12d ago· 2 min readenInsight

Summary

This paper introduces a variational autoencoder framework for quantum machine learning that learns task-specific quantum embeddings of classical data. The authors demonstrate that high-dimensional datasets like ImageNet can be compressed into a 13-qubit quantum representation while remaining reconstructable through a learned decoder. On MNIST (3 vs 5), the approach achieves 98.5% validation accuracy using a circuit-centric quantum classifier, within 1.2 percentage points of a classical neural network baseline (99.7%) and significantly outperforming naive amplitude-embedding approaches. The framework reconstructs original data from only a polynomial number of measurements, unlike amplitude embeddings requiring full quantum state tomography or angle embeddings relying on circuit inversion.
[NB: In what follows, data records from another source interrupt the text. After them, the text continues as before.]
/-- `wF_mem_FP`: membership in `FP`. [folklore] -/
theorem wF_mem_FP : wDF ∈ FP := takeFn_mem_FP
/-- `cF_mem_FP`: membership in `FP`. [folklore] -/
theorem cF_mem_FP : cDF ∈ FP := dropFn_mem_FP
/-- `pF_mem_FP`: membership in `FP`. [folklore] -/
theorem pF_mem_FP : pDF ∈ FP := comp_mem_FP fstF_mem_FP wF_mem_FP
/-- `gF_mem_FP`: membership in `FP`. [folklore] -/
theorem gF_mem_FP : gDF ∈ FP := comp_mem_FP (nthF_mem_FP 1) wF_mem_FP
/-- `yF_mem_FP`: membership in `FP`. [folklore] -/
theorem yF_mem_FP : yDF ∈ FP := comp_mem_FP (sndPow_mem_FP 1) wF_mem_FP
/-- `segUF_mem_FP`: membership in `FP`. [folklore] -/
theorem segUF_mem_FP (u : ℕ) : segUDF u ∈ FP :=
  comp_mem_FP dropFn_mem_FP (fanoutFn_mem_FP (comp_mem_FP (onesMulFn_mem_FP u) (comp_mem_FP (polyFn_mem_FP _) fstF_mem_FP))
    cF_mem_FP)

section precValue

variable (p g y : ℕ) (c : List Bool)

/-- The instance string is the nested pair of the three numerals. [folklore] -/
theorem encodeDLogInstance_eq_boolPair : (encodeDLogInstance p g y) = boolPair (encodeNat p) (boolPair (encodeNat g) (encodeNat y)) := rfl

/-- `wF_prec`: evaluation rule on the parsed input. [folklore] -/
@[simp] theorem wF_prec : wDF (precD (encodeDLogInstance p g y).length ((encodeDLogInstance p g y) ++ c)) = (encodeDLogInstance p g y) := by simp [wDF, precD]
/-- `cF_prec`: evaluation rule on the parsed input. [folklore] -/
@[simp] theorem cF_prec : cDF (precD (encodeDLogInstance p g y).length ((encodeDLogInstance p g y) ++ c)) = c := by simp [cDF, precD]
/-- `pF_prec`: evaluation rule on the parsed input. [folklore] -/
@[simp] theorem pF_prec : pDF (precD (encodeDLogInstance p g y).length ((encodeDLogInstance p g y) ++ c)) = encodeNat p := by
  rw [pDF, Function.comp_apply, wF_prec, encodeDLogInstance_eq_boolPair, fstF_boolPair]
/-- `gF_prec`: evaluation rule on the parsed input. [folklore] -/
@[simp] theorem gF_prec : gDF (precD (encodeDLogInstance p g y).length ((encodeDLogInstance p g y) ++ c)) = encodeNat g := by
  rw [gDF, Function.comp_apply, wF_prec, encodeDLogInstance_eq_boolPair]; simp
/-- `yF_prec`: evaluation rule on the parsed input. [folklore] -/
@[simp] theorem yF_prec : yDF (precD (encodeDLogInstance p g y).length ((encodeDLogInstance p g y) ++ c)) = encodeNat y := by
  rw [yDF, Function.comp_apply, wF_prec, encodeDLogInstance_eq_boolPair]; simp
/-- `segUF_prec`: evaluation rule on the parsed input. [folklore] -/
@[simp] theorem segUF_prec (u : ℕ) : segUDF u (precD (encodeDLogInstance p g y).length ((encodeDLogInstance p g y) ++ c)) = c.drop (u * genLenD (encodeDLogInstance p g y).length) := by
  simp [segUDF, precD, onesMulFn, genPoly_eval, cDF]

end precValue

/-! ### The level loop: one modular exponentiation per level, one squaring -/

/-- The clock-and-modulus field `x = ⟨1^ℓ, p⟩` of the level loop. [folklore] -/
def xDF : List Bool → List Bool := fanoutFn fstF pDF

/-- `xF_mem_FP`: membership in `FP`. [folklore] -/
theorem xF_mem_FP : xDF ∈ FP := fanoutFn_mem_FP fstF_mem_FP pF_mem_FP

/-- **The body of the level loop** on `⟨x, ⟨counter, ⟨rest, ⟨r, P⟩⟩⟩⟩`, `x = ⟨1^ℓ, p⟩`: with
`n = #{ones of the next 2B control bits}`, `r := r · (P^n mod p) mod p`, `P := P² mod p`, drop the
`2B` bits. [cite: Shor1997, §3 p.9 (modular exponentiation by repeated squaring)] -/
def lvBodyD : List Bool → List Bool :=
  fanoutFn (dropFn ∘ fanoutFn (polyFn win2Poly ∘ fstF ∘ fstF) (nthF 2))
    (fanoutFn
      (remFn ∘ fanoutFn (prodFn ∘ fanoutFn (nthF 3)
        (modExpFn ∘ fanoutFn (sndPow 3) (fanoutFn (popCountFn ∘ takeFn ∘ fanoutFn (polyFn win2Poly ∘ fstF ∘ fstF) (nthF 2))
          (sndF ∘ fstF)))) (sndF ∘ fstF))
      (modExpFn ∘ fanoutFn (sndPow 3) (fanoutFn (fun _ => encodeNat 2) (sndF ∘ fstF))))

/-- `lvBodyD ∈ FP`. [folklore] -/
theorem lvBody_mem_FP : lvBodyD ∈ FP :=
  fanoutFn_mem_FP (comp_mem_FP dropFn_mem_FP (fanoutFn_mem_FP
      (comp_mem_FP (polyFn_mem_FP _) (comp_mem_FP fstF_mem_FP fstF_mem_FP)) (nthF_mem_FP 2)))
    (fanoutFn_mem_FP
      (comp_mem_FP remFn_mem_FP (fanoutFn_mem_FP (comp_mem_FP prodFn_mem_FP (fanoutFn_mem_FP (nthF_mem_FP 3)
        (comp_mem_FP modExpFn_mem_FP (fanoutFn_mem_FP (sndPow_mem_FP 3) (fanoutFn_mem_FP
          (comp_mem_FP popCountFn_mem_FP (comp_mem_FP takeFn_mem_FP (fanoutFn_mem_FP
            (comp_mem_FP (polyFn_mem_FP _) (comp_mem_FP fstF_mem_FP fstF_mem_FP)) (nthF_mem_FP 2))))
          (comp_mem_FP sndF_mem_FP fstF_mem_FP)))))) (comp_mem_FP sndF_mem_FP fstF_mem_FP)))
      (comp_mem_FP modExpFn_mem_FP (fanoutFn_mem_FP (sndPow_mem_FP 3) (fanoutFn_mem_FP (const_mem_FP _)
        (comp_mem_FP sndF_mem_FP fstF_mem_FP)))))

/-- **Value of the body of the level loop** (`p ≥ 2`). [cite: Shor1997, §3 p.9] -/
theorem lvBody_apply {p : ℕ} (hp : 2 ≤ p) (ℓ : ℕ) (cnt rest : List Bool) (r P : ℕ) :
    lvBodyD (boolPair (boolPair (ones ℓ) (encodeNat p)) (boolPair cnt (boolPair rest (boolPair (encodeNat r) (encodeNat P))))) =
      boolPair (rest.drop (2 * dlBlockSize ℓ))
        (boolPair (encodeNat (r * (P ^ (rest.take (2 * dlBlockSize ℓ)).count true % p) % p)) (encodeNat (P ^ 2 % p))) := by
  have hp' : 2 ≤ bitsToNat (encodeNat p) := by rwa [bitsToNat_encodeNat]
  simp [lvBodyD, win2Poly_eval, modExpFn_boolPair hp']

/-- The values of the body are short: the remainder is below the modulus field, the power is a
modular exponentiation (empty for a modulus `≤ 1`). [folklore] -/
theorem length_lvBody_le (z : List Bool) : (lvBodyD z).length ≤ (sndPow 1 z).length + 6 * ((fstF z).length + 1) := by
  have h0 := length_fstF_sndF_le z
  have h1 := length_nthF_succ_add_sndPow_succ_le 0 z
  have h2 := length_nthF_succ_add_sndPow_succ_le 1 z
  rw [Nat.zero_add, sndPow_zero] at h1
  have hx : (sndF (fstF z)).length ≤ (fstF z).length := by have := length_fstF_sndF_le (fstF z); omega
  -- a remainder by the field `snd x` is at most as long as that field (or the modulus is `0`)
  have hrem : ∀ a : ℕ, (encodeNat (a % bitsToNat (sndF (fstF z)))).length ≤ (fstF z).length ∨
      bitsToNat (sndF (fstF z)) = 0 := by
    intro a
    rcases Nat.eq_zero_or_pos (bitsToNat (sndF (fstF z))) with h | h
    · exact Or.inr h
    · exact Or.inl (((length_encodeNat_mono (Nat.mod_lt _ h).le).trans (length_encodeNat_bitsToNat_le _)).trans hx)
  -- a modular exponentiation by that field is at most as long as it
  have hme : ∀ a e : List Bool, (modExpFn (boolPair a (boolPair e (sndF (fstF z))))).length ≤ (fstF z).length := by
    intro a e
    by_cases hm : 2 ≤ bitsToNat (sndF (fstF z))
    · rw [modExpFn_boolPair hm]
      exact ((length_encodeNat_mono (Nat.mod_lt _ (by omega)).le).trans (length_encodeNat_bitsToNat_le _)).trans hx
    · rw [modExpFn_boolPair_of_le (by omega)]; exact Nat.zero_le _
  have hme0 : ∀ a e : List Bool, bitsToNat (sndF (fstF z)) = 0 → modExpFn (boolPair a (boolPair e (sndF (fstF z)))) = [] :=
    fun a e h => modExpFn_boolPair_of_le (by omega) a e
  rw [lvBodyD, fanoutFn_apply, fanoutFn_apply, length_boolPair, length_boolPair]
  have hrest : ((dropFn ∘ fanoutFn (polyFn win2Poly ∘ fstF ∘ fstF) (nthF 2)) z).length ≤ (nthF 2 z).length := by simp
  have hr : ((remFn ∘ fanoutFn (prodFn ∘ fanoutFn (nthF 3) (modExpFn ∘ fanoutFn (sndPow 3)
      (fanoutFn (popCountFn ∘ takeFn ∘ fanoutFn (polyFn win2Poly ∘ fstF ∘ fstF) (nthF 2)) (sndF ∘ fstF)))) (sndF ∘ fstF)) z).length ≤
      (fstF z).length := by
    simp only [Function.comp_apply, fanoutFn_apply, remFn_boolPair, prodFn_boolPair, bitsToNat_encodeNat]
    rcases hrem (bitsToNat (nthF 3 z) * bitsToNat (modExpFn (boolPair (sndPow 3 z) (boolPair
      (popCountFn (takeFn (boolPair (polyFn win2Poly (fstF (fstF z))) (nthF 2 z)))) (sndF (fstF z)))))) with h | h
    · exact h
    · rw [hme0 _ _ h, h]; simp [show encodeNat 0 = [] from rfl]
  have hP : ((modExpFn ∘ fanoutFn (sndPow 3) (fanoutFn (fun _ => encodeNat 2) (sndF ∘ fstF))) z).length ≤ (fstF z).length := by
    simp only [Function.comp_apply, fanoutFn_apply]; exact hme _ _
  norm_num at h2
  omega
/-- **The hands-off hypothesis pins the SWAPPED wiring for the twin.** With `D'` the
orientation-reversed twin of `D` (same carrier and marked points, arcs exchanged), the hands-off
hypothesis applied to `(D', arc-swapped data)` says: the statistics of the bond-`ℤ²` exploration
of `D` with the wired arc swapped (`(ba)` open, `(ab)` dual-wired) converge, along every
quad-convergent mesh sequence, to those of the decoded law `(Ψ D')_* μ`. [folklore] -/
theorem tendsto_swappedStat_of_handsOff
    (Ψ : DobrushinDomain → QuadConfig (Set.univ : Set ℂ) → CurveClass ℂ)
    (hmeas : ∀ D : DobrushinDomain, Measurable (Ψ D))
    (h3 : ∀ (μ : FiniteMeasure (QuadConfig (Set.univ : Set ℂ))) (δs : ℕ → ℝ), (∀ n, 0 < δs n) →
      Tendsto δs atTop (𝓝 0) →
      Tendsto (fun n => z2QuadLaw (Set.univ : Set ℂ) (δs n)) atTop (𝓝 μ) →
      ∀ (D : DobrushinDomain) (E : ℝ → DiscreteDobrushin), ZdDiscretisationFamily D E →
        ∀ f : (QuadConfig (Set.univ : Set ℂ) × CurveClass ℂ) →ᵇ ℝ,
          Tendsto (fun n => ∫ ω, f (z2QuadConfig (Set.univ : Set ℂ) (δs n) ω,
              bondInterfaceIn D (E (δs n)) ω) ∂(bondPercolation (zdGraph 2) half))
            atTop (𝓝 (∫ S, f (S, Ψ D S) ∂(μ : Measure (QuadConfig (Set.univ : Set ℂ))))))
    (μ : FiniteMeasure (QuadConfig (Set.univ : Set ℂ))) (δs : ℕ → ℝ) (hpos : ∀ n, 0 < δs n)
    (hlim : Tendsto δs atTop (𝓝 0))
    (hquad : Tendsto (fun n => z2QuadLaw (Set.univ : Set ℂ) (δs n)) atTop (𝓝 μ))
    {D D' : DobrushinDomain} (hc : D'.carrier = D.carrier) (h0 : D'.pt 0 = D.pt 0)
    (h1 : D'.pt 1 = D.pt 1) (hA : D'.arc 0 = D.arc 1) (hB : D'.arc 1 = D.arc 0)
    (E : ℝ → DiscreteDobrushin) (hE : ZdDiscretisationFamily D E) (g : CurveClass ℂ →ᵇ ℝ) :
    Tendsto (fun n => ∫ ω, g (bondInterfaceIn D
        ⟨(E (δs n)).Ω, (E (δs n)).δ, (E (δs n)).arcB, (E (δs n)).arcA⟩ ω)
          ∂(bondPercolation (zdGraph 2) half))
      atTop (𝓝 (∫ γ, g γ ∂((μ : Measure (QuadConfig (Set.univ : Set ℂ))).map (Ψ D')))) := by
  have h := tendsto_stat_of_handsOff Ψ hmeas h3 μ δs hpos hlim hquad D'
    (fun δ => ⟨(E δ).Ω, (E δ).δ, (E δ).arcB, (E δ).arcA⟩)
    (zdDiscretisationFamily_arcSwap hc h0 h1 hA hB hE) g
  simpa only [bondInterfaceIn_eq_of_pt_eq h0 h1] using h

/-- **Core consequence.** If the decoded family gives the twin the same law as `D`
(`(Ψ D')_* μ = (Ψ D)_* μ` — forced by `IsLocal` and by `IsDomainMarkov`, above), then the
`(ab)`-wired and the `(ba)`-wired interface statistics of `D` have the SAME limit along every
quad-convergent mesh sequence. [folklore] -/
theorem wiringSwap_sameLimit_of_map_eq
    (Ψ : DobrushinDomain → QuadConfig (Set.univ : Set ℂ) → CurveClass ℂ)
    (hmeas : ∀ D : DobrushinDomain, Measurable (Ψ D))
    (h3 : ∀ (μ : FiniteMeasure (QuadConfig (Set.univ : Set ℂ))) (δs : ℕ → ℝ), (∀ n, 0 < δs n) →
      Tendsto δs atTop (𝓝 0) →
      Tendsto (fun n => z2QuadLaw (Set.univ : Set ℂ) (δs n)) atTop (𝓝 μ) →
      ∀ (D : DobrushinDomain) (E : ℝ → DiscreteDobrushin), ZdDiscretisationFamily D E →
        ∀ f : (QuadConfig (Set.univ : Set ℂ) × CurveClass ℂ) →ᵇ ℝ,
          Tendsto (fun n => ∫ ω, f (z2QuadConfig (Set.univ : Set ℂ) (δs n) ω,
              bondInterfaceIn D (E (δs n)) ω) ∂(bondPercolation (zdGraph 2) half))
            atTop (𝓝 (∫ S, f (S, Ψ D S) ∂(μ : Measure (QuadConfig (Set.univ : Set ℂ))))))
    (μ : FiniteMeasure (QuadConfig (Set.univ : Set ℂ))) (δs : ℕ → ℝ) (hpos : ∀ n, 0 < δs n)
    (hlim : Tendsto δs atTop (𝓝 0))
    (hquad : Tendsto (fun n => z2QuadLaw (Set.univ : Set ℂ) (δs n)) atTop (𝓝 μ))
    {D D' : DobrushinDomain} (hc : D'.carrier = D.carrier) (h0 : D'.pt 0 = D.pt 0)
    (h1 : D'.pt 1 = D.pt 1) (hA : D'.arc 0 = D.arc 1) (hB : D'.arc 1 = D.arc 0)
    (hmap : (μ : Measure (QuadConfig (Set.univ : Set ℂ))).map (Ψ D') =
      (μ : Measure (QuadConfig (Set.univ : Set ℂ))).map (Ψ D))
    (E : ℝ → DiscreteDobrushin) (hE : ZdDiscretisationFamily D E) (g : CurveClass ℂ →ᵇ ℝ) :
    Tendsto (fun n =>
        (∫ ω, g (bondInterfaceIn D (E (δs n)) ω) ∂(bondPercolation (zdGraph 2) half)) -
          ∫ ω, g (bondInterfaceIn D ⟨(E (δs n)).Ω, (E (δs n)).δ, (E (δs n)).arcB, (E (δs n)).arcA⟩ ω)
            ∂(bondPercolation (zdGraph 2) half))
      atTop (𝓝 0) := by
  have hab := tendsto_stat_of_handsOff Ψ hmeas h3 μ δs hpos hlim hquad D E hE g
  have hba := tendsto_swappedStat_of_handsOff Ψ hmeas h3 μ δs hpos hlim hquad hc h0 h1 hA hB E hE g
  rw [hmap] at hba
  have h := hab.sub hba
  rwa [sub_self] at h

/-- `IsLocal` version: if the decoded family is LOCAL (the `IsLocal` conjunct concluded by
STUB 6), the two wirings of every admissible family have the same limiting statistics along every
quad-convergent sequence. [folklore] -/
theorem wiringSwap_sameLimit_of_isLocal
    (Ψ : DobrushinDomain → QuadConfig (Set.univ : Set ℂ) → CurveClass ℂ)
    (hmeas : ∀ D : DobrushinDomain, Measurable (Ψ D))
    (h3 : ∀ (μ : FiniteMeasure (QuadConfig (Set.univ : Set ℂ))) (δs : ℕ → ℝ), (∀ n, 0 < δs n) →
      Tendsto δs atTop (𝓝 0) →
      Tendsto (fun n => z2QuadLaw (Set.univ : Set ℂ) (δs n)) atTop (𝓝 μ) →
      ∀ (D : DobrushinDomain) (E : ℝ → DiscreteDobrushin), ZdDiscretisationFamily D E →
        ∀ f : (QuadConfig (Set.univ : Set ℂ) × CurveClass ℂ) →ᵇ ℝ,
          Tendsto (fun n => ∫ ω, f (z2QuadConfig (Set.univ : Set ℂ) (δs n) ω,
              bondInterfaceIn D (E (δs n)) ω) ∂(bondPercolation (zdGraph 2) half))
            atTop (𝓝 (∫ S, f (S, Ψ D S) ∂(μ : Measure (QuadConfig (Set.univ : Set ℂ))))))
    (μ : FiniteMeasure (QuadConfig (Set.univ : Set ℂ))) (δs : ℕ → ℝ) (hpos : ∀ n, 0 < δs n)
    (hlim : Tendsto δs atTop (𝓝 0))
    (hquad : Tendsto (fun n => z2QuadLaw (Set.univ : Set ℂ) (δs n)) atTop (𝓝 μ))
    (hloc : ChordalFamily.IsLocal
      (fun G => (μ : Measure (QuadConfig (Set.univ : Set ℂ))).map (Ψ G)))
    (D : DobrushinDomain) (E : ℝ → DiscreteDobrushin) (hE : ZdDiscretisationFamily D E)
    (g : CurveClass ℂ →ᵇ ℝ) :
    Tendsto (fun n =>
        (∫ ω, g (bondInterfaceIn D (E (δs n)) ω) ∂(bondPercolation (zdGraph 2) half)) -
          ∫ ω, g (bondInterfaceIn D ⟨(E (δs n)).Ω, (E (δs n)).δ, (E (δs n)).arcB, (E (δs n)).arcA⟩ ω)
            ∂(bondPercolation (zdGraph 2) half))
      atTop (𝓝 0) := by
  obtain ⟨D', hc, h0, h1, hA, hB⟩ := exists_orientationReversed D
  exact wiringSwap_sameLimit_of_map_eq Ψ hmeas h3 μ δs hpos hlim hquad hc h0 h1 hA hB
    (eq_of_isLocal_of_carrier_eq hloc hc h0 h1) E hE g
/-
Copyright (c) 2026 the pub-hodgecm-mathlib formalisation cell (harness21).  Prover seat hodgecm-mathlib-LH7-p08 (g0) (re-dealt to strike line L3 `stub_N6nsDyadic` by director
s1969 (a)), Track A «(D-RAM) FOUR-FRAME» squad, helper lane on h413 = stmt-HodgeConjecture-24833 (count-neutral).  β-BOARD v1 row R8 ∕ (P5) «H `(2ρ,2ρ,2ρ)`», FILE 4c: the
labelled-odd TABLE VALUE of the core-hanging stratum for the BOUNDARY key `(m, m, L)`, `L − m = 2d − 2`: `(0, 0, −ω(−1)(ω e_A + ω e_B))∕2 · q^{2ρ−1}` = «−S».  2026-09-04.
-/
import Summits.HodgeConjecture.HodgeConjecture.Theorems.F0P3cDyRamLabelledOddCoreHangingBoundaryOrbit   -- (this seat, FILE 4c′): `v_towerSign_sub_eq_of_sub_boundary`, `finsum_orbit_labelledOdd_div_relIndex_eq_of_near₃`; brings ★ FILE 4a, ★ FILE 3b's imports (★ FILE 1, ★ κH-B2, ★ tokens, ★ parity)
import Summits.HodgeConjecture.HodgeConjecture.Theorems.F0P3cDyRamAdmissibleShiftedCharacterSums       -- (this seat, FILE 4b): `sum_normSign_add_eq_zero`, `sum_normSign_mul_normSign_add_eq_zero`
import Summits.HodgeConjecture.HodgeConjecture.Theorems.F0P3cDyRamAdmissibleAdditiveCharacterSum       -- (this seat, FILE 4b′): `normSign_one_add_mul_add`, `sum_normSign_one_add_mul_eq_of_repr_admissible`
import HarnessLib

/-!
# Crux `H413`, line LH4 «(D-RAM) FOUR-FRAME» — (β) table, β-BOARD row R8 ∕ (P5), FILE 4c: «THE H ROW FOR THE BOUNDARY KEY `(m, m, L)`, `L − m = 2d − 2`» —
# `Σᶠ_{M ∈ H(ρ), clean shell} m^Λ_i(M)∕[𝒰 : N S̃(M)] = (0, 0, −ω(−1)·(ω(e_A) + ω(e_B)))_i ∕ 2 · q^{2ρ−1}` at `2ρ + ℓ₀ = m` (general `q`; `= −S` of the H-ROW DERIVATION)

Cell `hodgecm-mathlib` (D-0151), FLOOR 0, crux item H413 = `stmt-HodgeConjecture-24833`, route `HCCMUnconditional`; squad F0∕P3c∕LH4.  THEOREMS ONLY (no `def`, no instance, no
notation, no `sorry`, default heartbeats); ★-only imports; lane `--supports stmt-HodgeConjecture-24833 --as helper` (count-neutral); pays NO row, states NO law.

THE MATHEMATICS (this seat's H-ROW DERIVATION v1 e4da7f0103cc4a29 §3∕§4, key `(m, m, L)`, the BOUNDARY `s_g = L − m = 2d − 2`: the term `−2·[s_g = 2d−2]` of §4, i.e. `H = −S`).
At the boundary the two depth-`m` tokens satisfy `|e_B − e_A| = |ϖ|^{2d−2}` EXACTLY (§0: the ★ token identity with `|β − α| = |ϖ|^{m+2d−2}` now DOMINATING), so with `g_α = π₀^ρ e_A`,
`g_β = π₀^ρ e_B`, `c = e_B∕e_A = 1 + δ`, `|δ| = |ϖ|^{2d−2}`: FILE 4a's weak letters hold (`|ϖ|^ρ·|g_β − g_α| ≤ |ϖ|^{2d−1}|g·g_α + g_β|` as `ρ ≥ 1`), the label is ONE-SLOT in slot 2 with
`ε(g) = ω(g·g_α + g_β) = ω(e_A)·ω(g + c)`, and the per-lattice value on the orbit of `V_H(1,1,g)` is `w∕2·(ω(g)ι, ι, ω(−(1+g)))·ε(g)` (§1).  Summing over the admissible classes
`g ∈ R`, `|1+g| = 1` (★ B7 (iv) (C), ★ (iv-c), orbit mass `q^{2ρ−1}∕q^{⌈ρ∕2⌉−1}`):
* slots 0, 1 (alive window `ι = 1`): `ω(e_A)·Σ_g ω(g)ω(g + c) = 0`, `ω(e_A)·Σ_g ω(g + c) = 0` — FILE 4b's shifted sums (dead window: `ι = 0`);
* slot 2: `ω(−(1+g))·ε(g) = ω(−1)ω(e_A)·ω(1+g)ω(g+c)` and `ω(1+g)ω(g+c) = ω(1 + δ(1+h)) = ω(1+δ)·ω(1 + δh)`, `h = −g∕(1+g)` (`(1+g)(g+c) = (1+g)²(1 + δ∕(1+g))`, `1∕(1+g) = 1 + h`,
  FILE 4b′ additivity); `h` runs over the ★ Möbius-transported admissible system, so FILE 4b′ §3 gives `Σ_g = ω(1+δ)·(−q^{⌈ρ∕2⌉−1})(1 + ω(1−δ))`, and `ω(1−δ) = ω(1+δ) = ω(e_A)ω(e_B)`
  (`2δ ∈ 𝔭^{2d}`): the slot-2 total is `−ω(−1)(ω(e_A) + ω(e_B))∕2 · q^{2ρ−1}` — MINUS `S = (σ₁[2] + σ₂[2])∕2·q^{m−ℓ₀−1}` of the derivation (`σ₁[2] = ω(−1)ω(e_B)`, `σ₂[2] = ω(−1)ω(e_A)`).
* HEAD `finsum_stratum_H_shell_labelledOdd_div_relIndex_eq_of_boundary₃` (★ p860780∕p860897 finsum letters VERBATIM with the H axis; twin of ★ p861620's deep head with `hbdry : n₃ + 2 = n₁ + 2d`
  for `hdeep`); the letter `|e_A − e_B| = |ϖ|^{2d−2}` and the orbit sum are FILE 4c′ (`…BoundaryOrbit`).
HONEST LABEL.  Count-neutral (`--supports`); the boundary keys `(m,L,m)`∕`(L,m,m)`, the shallow keys, the equilateral key, `hRest`, (T3), (β-BAL), (β), T₊ stay OPEN; `HC_CM` is proved
only modulo the 7 printed citations (2 remaining named inputs: hLiu418 = `stmt-HodgeConjecture-24832`, h413 = `stmt-HodgeConjecture-24833`) until rung 0 closes.

## References
* [Kottwitz1986BaseChangeUnits] R. E. Kottwitz, *Base change for unit elements of Hecke algebras*, Compositio Math. 60 (1986), §1 pp. 240–241 (signed lattice counts modulo the torus).
* [LanglandsShelstad1987] R. P. Langlands, D. Shelstad, *On the definition of transfer factors*, Math. Ann. 278 (1987), §3.
* [Rogawski1990] J. D. Rogawski, *Automorphic Representations of Unitary Groups in Three Variables*, Ann. of Math. Stud. 123 (1990), §4.9 Prop. 4.9.1 (a)(b) p. 55, §4.10 p. 58.
* [Serre1979] J.-P. Serre, *Local Fields*, GTM 67 (1979), Ch. V §3 Cor. 3, Ch. XV §2 (the conductor; the break `U^{(d−1)}∕U^{(d)}`).
-/

set_option autoImplicit false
The framework was validated on IBM quantum hardware, confirming stability under real device noise.

Source

bskyVariational Autoencoder Framework Enables Task-Specific Quantum Embeddings of Classical Dataarxiv.org

Key quotes

· 5 pulled
Autoencoders transformed classical machine learning by solving the curse of dimensionality, enabling principled weight initialization and learning compact, structured representations.
We demonstrate that high-dimensional datasets, including ImageNet, can be compressed into a 13-qubit quantum representation while remaining reconstructable through a learned decoder.
On MNIST (3 vs 5), our approach achieves 98.5% validation accuracy using a circuit-centric quantum classifier, within 1.2 percentage points of a classical neural network baseline (99.7%) and more than 30 percentage points above a naive amplitude-embedding approach.
Unlike amplitude embeddings, which require full quantum state tomography for recovery, or angle embeddings, which generally rely on circuit inversion under restrictive assumptions, the proposed framework reconstructs the original data from only a polynomial number of measurements.
The framework was further validated on IBM quantum hardware, confirming that the learned embeddings remain stable and reconstructable under real device noise.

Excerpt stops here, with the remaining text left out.